Aquí estamos de vuelta.
Después de una temporada alejado de estas páginas virtuales, regreso con el
compromiso de que no falten los artículos y con una disculpa por la tardanza
del regreso. Pero, además, regreso con el placer del crecimiento del cine mexicano
en las últimas semanas, de la presencia, cada vez más fuerte, de películas
nacionales que están apoderándose de las pantallas de nuestro país con
historias de todo tipo, de todo género y que nos hacen levantar la mano para la
generación de una industria importante. Cada semana, en el radio, me toca
platicar con ustedes de algún estreno nacional, de una filmación en proceso o
de algún premio que el cine mexicano está consiguiendo internacionalmente.
Apenas hace un par de días
se liberó la noticia de que la película La Jaula de Oro se ha convertido en la
cinta nacional con más premios alrededor del mundo con casi 50 de ellos. Y no
es para menos pues la película es una de las más grandes joyas de nuestra
cinematografía desde cualquier punto y perspectiva desde la que se vea. Y, con
todo esto, la pregunta sigue siendo la misma: ¿Por qué en la cartelera le fue
tan mal y duró tan poco? ¿Cómo hacerle para convencer a un público ávido de
cine –como lo ha demostrado la taquilla constante- de que vea más cine mexicano
de fondo y con fondo? ¿Es acaso una falta de confianza natural de nuestros
propios productos? ¿Es, por decirlo claramente, un franco malinchismo? ¿Será
que nuestro público es el más grande lastre de la industria cinematográfica
nacional? ¿Es acaso una batalla perdida que tiene causas más profundas que los
títulos de las marquesinas?
Son preguntas sólidas y
llenas de una absoluta ignorancia para contestarla, aunque, también, llenas de
sospecha de que sean ciertas. Hoy se estrena una nueva prueba de fuego para el
cine mexicano pues, a pesar del éxito probado de la cinta de terror KM 31, no
podemos evitar recordar que también hablamos de una cinta de hace muchísimos
años y que no ha habido un seguimiento a la creación de este género tan querido
por el público nacional. Se estrena Más Negro que la Noche, un remake de uno de
los grandes clásicos del cine nacional dirigido en 1975 por Carlos Enrique
Taboada y protagonizado por Helena Rojo, Susana Dosamantes, Claudia Islas y una
muy joven Lucía Méndez. Hoy, de la mano de José María Torre como su productor y
Henry Bedwell en la silla del director tienen un doble reto enfrente: hacerle
honor a la película original, una de las grandes del género en nuestro cine y
presentarse como la primera película nacional filmada enteramente en 3D.

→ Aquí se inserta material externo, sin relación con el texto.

import Literature.Barriers.Parity.LargeSieveLevelHalf
import Literature.NumberTheory.Sieve.LargeSieveCharacters
import HarnessLib

/-!
# Barrier catalogue `Parity`, entry `LargeSieveLevelHalf` — NARROWED (barrier audit, D-0021)

Topic `Literature/Barriers/Parity`. The catalogued record
`Literature.Barriers.Parity.LargeSieveLevelHalf` (Bombieri–Friedlander–Iwaniec 1986: "It is the
application of the large sieve inequality (1.6) that sets the limit `Q = x^{1/2}𝓛^{-B}`";
Montgomery 1978: both terms of `Q² + N − 1` are necessary) is TRUE — it is proved in the tree
(`LargeSieveLevelHalf_holds`) and it is a corollary of the present record
(`LargeSieveLevelHalf_of_narrow`). What the 2026-08-16 audit narrows is the SCOPE its BARRIER
block claims. Two things are sharper than that block, and this file records them — one PROVED,
one from the post-2020 literature:

1. **The `Q²` of the large-sieve constant is paid by EVERY sequence once the moduli exceed the
   length — so beyond `x^{1/2}` nothing is lost in the large-sieve inequality itself.** The
   record's scope caveat (b) ("the proved necessity is worst-case over ALL sequences `a_n` … and
   says nothing about the special bilinear forms built from `Λ`") undersells the kernel. PROVED
   here: for a prime `p ≥ N` and every complex sequence on `(M, M + N]`, Parseval modulo `p`
   gives `∑_{b < p} |S(b/p)|² = p ∑|a_n|²` (`sum_range_norm_sq_eq`; `S(θ) = ∑_n a_n e(nθ)`), hence
   `∑_{0 < b < p} |S(b/p)|² ≥ (p − N) ∑|a_n|²` (`sub_mul_le_sum_coprime_prime`: the term `b = 0` is
   `|∑ a_n|² ≤ N ∑|a_n|²`), and keeping only the prime moduli `p ≥ N`,
   `∑_{q ≤ Q} ∑_{(b,q)=1} |S(b/q)|² ≥ (∑_{p prime, N ≤ p ≤ Q} (p − N)) · ∑|a_n|²` for EVERY `a`
   (`primeSum_mul_le_largeSieveSum`, `primeSum_le_of_bound`). The prime sum is `∼ Q²/(2 log Q)`
   as soon as `Q/N → ∞` (Chebyshev, prime number theorem [cite: MontgomeryVaughan2007, Cor 2.6 and Thm 6.9]
   — cited, not formalised), against the admissible `Q² + N − 1`. In the Bombieri–Vinogradov
   architecture at moduli `q ∼ Q > x^{1/2}` at least one factor of `α ⋆ β` (`MN = x`) has
   length `≤ x^{1/2} < Q`, and for the balanced shapes `M, N ≤ Q/2` (which (A₁) obliges a proof
   of the class to treat) BOTH factors' large-sieve sums are within `O(log Q)` of the bound
   `(Q² + ·)‖·‖²` whatever the coefficients are — pieces of `Λ`, of `μ`, or anything else; no
   restriction to "arithmetically nice" sequences can lower them. The `x^{1/2}` ceiling is
   therefore located one step UPSTREAM of (1.6): in bounding the character expansion
   `Δ(x; q, a) = φ(q)⁻¹ ∑_{χ ≠ χ₀} χ̄(a) A(χ) B(χ)` by absolute values `φ(q)⁻¹ ∑_χ |A(χ)B(χ)|`
   — the step that makes `max_{(a,q)=1}` and the location of `ϑ` free — which per modulus
   forgoes the cancellation between different characters that alone can beat `x/q < x^{1/2}`.
   In print: extending (BV) to `q ≤ x^{1/2+ε}` "would imply some cancellation for sums over
   zeroes of different `L`-functions" [cite: Maynard2020LargeModuliI, §1 (paragraph after (1.2))]; "To break the
   `x^{1/2}`-barrier, we need to reduce the `Q²` in the upper bound in Lemma [the bilinear
   large-sieve bound]. This term arises in the estimates that the number of terms in various
   arithmetic progressions is the length of that progression plus `O(1)`. The idea now is to be
   more precise about all those "`O(1)`"s by using Fourier analysis to obtain some cancellation.
   We will be able to do this when the residue classes `a_q` do not vary with `q`"
   [cite: GranvilleShao2019BeyondHalf, §7 (first paragraph)].
2. **`max_{(a,q)=1}` is NOT what is blocked beyond `x^{1/2}`.** The record's `evasions_known:`
   ends "with `max_{(a,q)=1}` retained, nothing beyond `Q = x^{1/2}𝓛^{-B}` is published", and
   its `because:` (with BFI's 1986 remark "the parameter `a` is now forced to be (more or less)
   fixed") ties every evasion to a fixed residue. This is out of date: Maynard, *Primes in
   arithmetic progressions to large moduli III: Uniform residue classes* (Mem. AMS 1544, 2025)
   proves Bombieri–Vinogradov estimates at level `x^{1/2+δ}` with `sup_{(a,q)=1}` INSIDE the sum
   over moduli, for moduli `q = q₁q₂` with a factor `q₁ ∼ Q₁ ≤ x^{1/10−3δ}(log x)^{-C}`,
   `Q₂ ≤ x^{4/10+4δ}(log x)^C` (Theorem 1.1, weak saving `δπ(x) + x(log log x)²/(log x)²`), with
   saving `(log x)^{-A}` for triply factorable moduli at the price of fixing `a mod q₁q₂`
   uniformly in `q₃` (Theorem 1.2), and with full uniformity and saving `(log x)^{-A}` for a prime
   minorant `ρ ≤ 1_ℙ`, `∑_{n ≤ x} ρ(n) ≥ π(x)/8`, at `q₁q₂ = x^{1/2+δ}`, `Q₁ ∈ [x^{2/5+5δ}, x^{3/7}]`
   (Theorem 1.3; hence "every primitive residue class contains at least one prime" for almost all
   such moduli, Corollary 1.4) [cite: Maynard2020LargeModuliIII, Theorems 1.1–1.3 and Corollary 1.4]. The dependence on `a`
   is a feature of ONE evasion: "Any method exploiting bounds for sums of Kloosterman sums via the
   spectral theory of automorphic forms necessarily introduces a dependence on the residue class
   appearing, and this essentially restricts one to only considering the same residue class
   `a ≪ x^ε` for all moduli `q`", whereas Zhang "ultimately relied only on exponential sum
   estimates coming from algebraic geometry, which have the benefit of being much more uniform
   with respect to the residue classes" [cite: Maynard2020LargeModuliIII, §1].

What survives (CONFIRMED in print): the COMPLETE-family statement — all moduli `q ≤ x^{1/2+ε}`,
i.e. the tree's `Literature.NumberTheory.Sieve.PrimesHaveLevel θ` for `θ > 1/2`
(`sup_y sup_a`, every power of `log` saved), with or without the `sup_a` — is unpublished: "even
the result with `Q = x^{1/2}` has not yet been achieved" [cite: BombieriFriedlanderIwaniecActa1986, §1 (after (1.4))]; "it
remains an important outstanding problem in analytic number theory just to extend the range of
moduli in (BV) to `q ≤ x^{1/2+ε}`, thereby going 'beyond the square-root barrier'"
[cite: Maynard2020LargeModuliI, §1 (paragraph after (1.2))]; over ALL moduli `q ∼ x^{1/2+δ}` only the weak saving
`δ² x/log x + x(log log x)^{O(1)}/(log x)³` for a fixed `a` is known (Bombieri–Friedlander–Iwaniec
II/III as restated in [cite: Maynard2020LargeModuliI, §1.1 Theorem 1]); every result with a log-power or better
saving beyond `x^{1/2}` restricts the moduli (smooth / conveniently factorable) or the weights
(well factorable) [cite: Maynard2020LargeModuliI, §1.1 (Theorems 1–3 and the comparison)].

## What the sources print (verified on the page)

* E. Bombieri, J. B. Friedlander, H. Iwaniec, Acta Math. 156 (1986) [cite: BombieriFriedlanderIwaniecActa1986, §1 ((1.4)–(1.7))]:
  (1.4) with `Q = x^{1/2}𝓛^{-B}`; "It was conjectured by P. D. T. A. Elliott and H. Halberstam
  [3] that (1.4) may hold with `Q = x^{1−ε}` but even the result with `Q = x^{1/2}` has not yet
  been achieved"; (A₁), (A₂), (1.5), (1.6); "It is the application of the large sieve inequality
  (1.6) that sets the limit `Q = x^{1/2}𝓛^{-B}` and not the shape of the bilinear form `α ⋆ β`
  … In these new arguments the parameter `a` is now forced to be (more or less) fixed so we
  must drop from both (1.5) and (1.4) the expression `max_{(a,q)=1}`. Since, in most
  applications of (1.4), `a` is fixed, this causes no great concern. More serious is the fact
  that, for these arguments, the location of `ϑ` does matter"; (1.7) "cannot yet be done".
* J. Maynard, *Primes in arithmetic progressions to large moduli I: Fixed residue classes*,
  arXiv:2006.06572 = Mem. AMS 1542 [cite: Maynard2020LargeModuliI, §1 and §1.1]: "it remains an important
  outstanding problem in analytic number theory just to extend the range of moduli in (1.2)
  [Bombieri–Vinogradov with `sup_{(a,q)=1}`] to `q ≤ x^{1/2+ε}`, thereby going 'beyond the
  square-root barrier' and producing estimates which are not directly implied by the
  Generalized Riemann Hypothesis. By expanding the summand via Dirichlet characters and the
  explicit formula, we see that this would imply some cancellation for sums over zeroes of
  different `L`-functions"; "we will make use of estimates of Deshouillers–Iwaniec for sums of
  Kloosterman sums coming from the Kuznetsov trace formula which requires us to only consider
  the situation when `a` is fixed (or a small power of `x`)"; Theorem 1.1 (fixed `a ∈ ℤ`,
  `∑_{q₁ ≤ Q₁}∑_{q₂ ≤ Q₂} |π(x; q₁q₂, a) − π(x)/φ(q₁q₂)| ≪_{a,ε,A} x/(log x)^A` under
  `Q₁Q₂² < x^{1−100ε}`, `Q₁^{12}Q₂^7 < x^{4−100ε}`, `Q₁^{20}Q₂^{19} < x^{10−100ε}`);
  Corollary 1.2 (moduli `q ≤ x^{1/2+δ}` with a divisor in `[x^{2δ+η}, min(x^{1/10−7δ/5−η},
  x^{1/2−19δ−η})]`), Corollary 1.3 ("all but at most `18δQφ(a)/a` moduli `q ∈ [Q, 2Q]`"),
  Corollary 1.4 (`q₁ ≤ x^{1/21}`, `q₂ ≤ x^{10/21−ε}`); §1.1 Theorem 1 (BFI II/III: `a ∈ ℤ`,
  `Q = x^{1/2+δ}`, `∑_{q ∈ [Q,2Q], (q,a)=1} |π(x;q,a) − π(x)/φ(q)| ≪_a δ² x/log x +
  x(log log x)^{O(1)}/(log x)³`), Theorem 2 (BFI I, well factorable, `Q < x^{4/7−ε}`), Theorem 3
  (Zhang, Polymath: `a ∈ ℤ`, `0 < δ < 7/300`, `x^η`-smooth `q ≤ x^{1/2+δ}`); "The key
  qualitative features of Theorem 1.1 are that it gives good savings over the trivial bound for
  'most' moduli of size `x^{1/2+δ}` and treats the error terms with absolute values. This is the
  first such result."
* J. Maynard, *Primes in arithmetic progressions to large moduli III: Uniform residue classes*,
  arXiv:2006.08250 = Mem. AMS 1544 [cite: Maynard2020LargeModuliIII, Abstract, §1, Theorems 1.1–1.3, Corollary 1.4]: "The main
  feature of these estimates is that they are completely uniform with respect to the residue
  classes considered, unlike previous works on primes in arithmetic progressions to large
  moduli"; Polymath's `sup_{a ∈ ℤ} ∑_{q ≤ x^{1/2+δ}, (q,a)=1, p | q ⇒ p ≤ x^δ} |π(x;q,a) − π(x)/φ(q)|
  ≪_A x/(log x)^A` "considers `exp(x^{δ+o(1)})` different residue classes in total"; Theorem 1.1:
  "Let `Q₁ ≤ x^{1/10−3δ}/(log x)^C` and `Q₂ ≤ x^{4/10+4δ}(log x)^C`. Then
  `∑_{Q₁ ≤ q₁ ≤ 2Q₁} ∑_{Q₂ ≤ q₂ ≤ 2Q₂} sup_{(a,q₁q₂)=1} |π(x; q₁q₂, a) − π(x)/φ(q₁q₂)| ≪_C δπ(x) +
  x(log log x)²/(log x)²`" ("a version of a theorem of Bombieri–Friedlander–Iwaniec [BFI3]
  which is now completely uniform with respect to residue classes"); Theorem 1.2
  (`Q₁Q₂Q₃ = x^{1/2+δ}`, `0 < δ < 1/1000`,
  `∑_{q₁}∑_{q₂} sup_{(b,q₁q₂)=1} ∑_{q₃} sup_{(a,q₁q₂q₃)=1, a ≡ b (q₁q₂)} |…| ≪_{A,δ} x/(log x)^A`);
  Theorem 1.3 (minorant `ρ ≤ 1_ℙ`, `∑_{n ≤ x} ρ(n) ≥ π(x)/8`, `Q₁ ∈ [x^{2/5+5δ}, x^{3/7}]`,
  `Q₂ = x^{1/2+δ}/Q₁`: `∑_{q₁ ≤ Q₁}∑_{q₂ ≤ Q₂} sup_{(a,q₁q₂)=1} |∑_{n ≡ a} ρ(n) − φ(q₁q₂)⁻¹∑_{(n,q₁q₂)=1} ρ(n)|
  ≪_{δ,A} x/(log x)^A`); Corollary 1.4 (primes in ALL primitive classes for almost all
  `q ≤ x^{1/2+δ}` with a divisor in `[x^{2/5+δ}, x^{3/7}]`).
* A. Granville, X. Shao, Adv. Math. 350 (2019), arXiv:1703.06865 [cite: GranvilleShao2019BeyondHalf, Abstract, §1.1 (1.2), §1.4 (Theorems 1.8–1.9), §7]:
  "For a fixed residue class `a` we extend such averages out to moduli `≤ x^{20/39−δ}`";
  (1.2) `Δ(f,x;q,a) = φ(q)⁻¹ ∑_{χ ≠ χ₀} χ(a) S_f(x,χ)`; Green's
  `∑_{q ∼ Q prime} |Δ(f,x;q,1)| ≪ x log log x/(log x)²` for `Q < x^{20/39−ε}`, "remarkably
  breaking the `x^{1/2}`-barrier"; Theorems 1.8–1.9 ("for fixed `a`", `1 ≤ |a| ≪ Q ≤ x^{20/39−δ}`,
  via Bettin–Chandee's bilinear Kloosterman bound); §7 as quoted in item 1 above.
* H. L. Montgomery, R. C. Vaughan, *Multiplicative Number Theory I* (2007)
  [cite: MontgomeryVaughan2007, Cor 2.6 and Thm 6.9]: `ϑ(x) ≍ x`, `π(x) ≍ x/log x` (Chebyshev); the
  prime number theorem with error term — whence `∑_{p ≤ Q} p ∼ Q²/(2 log Q)` by partial summation.

## What is NOT here

No statement that Cauchy–Schwarz between the two factors is tight for specific sequences
(`|A(χ)| ≈ ‖α‖` for most `χ` is the standard heuristic, not a theorem); no formalisation of the
multiplicative-character form of item 1 (for a prime `p > M` every `χ ≠ χ₀ mod p` is primitive and
`∑_{χ mod p} |A(χ)|² = (p − 1) ∑_{p ∤ m} |α_m|²`, the same computation); no formalisation of
Maynard's theorems (they are cited as evasions, not vendored as facts: D-0026, one named
declaration per audit — the narrowed record itself).
-/

noncomputable section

¿Por qué es importante esto
último? Porque habla del riesgo, de la aventura y de la falta de miedo y
prejuicios desde la silla del director y de los productores para seguir dándole
a las marquesinas de nuestro país un cine bien hecho, con la artesanía que se
merece nuestra industria y con el respeto para el público que representa
realizar este tipo de cintas. Ahora le toca al público. Es hora de que nuestro
público comience a responder, porque la cinta cumple cabalmente con la calidad.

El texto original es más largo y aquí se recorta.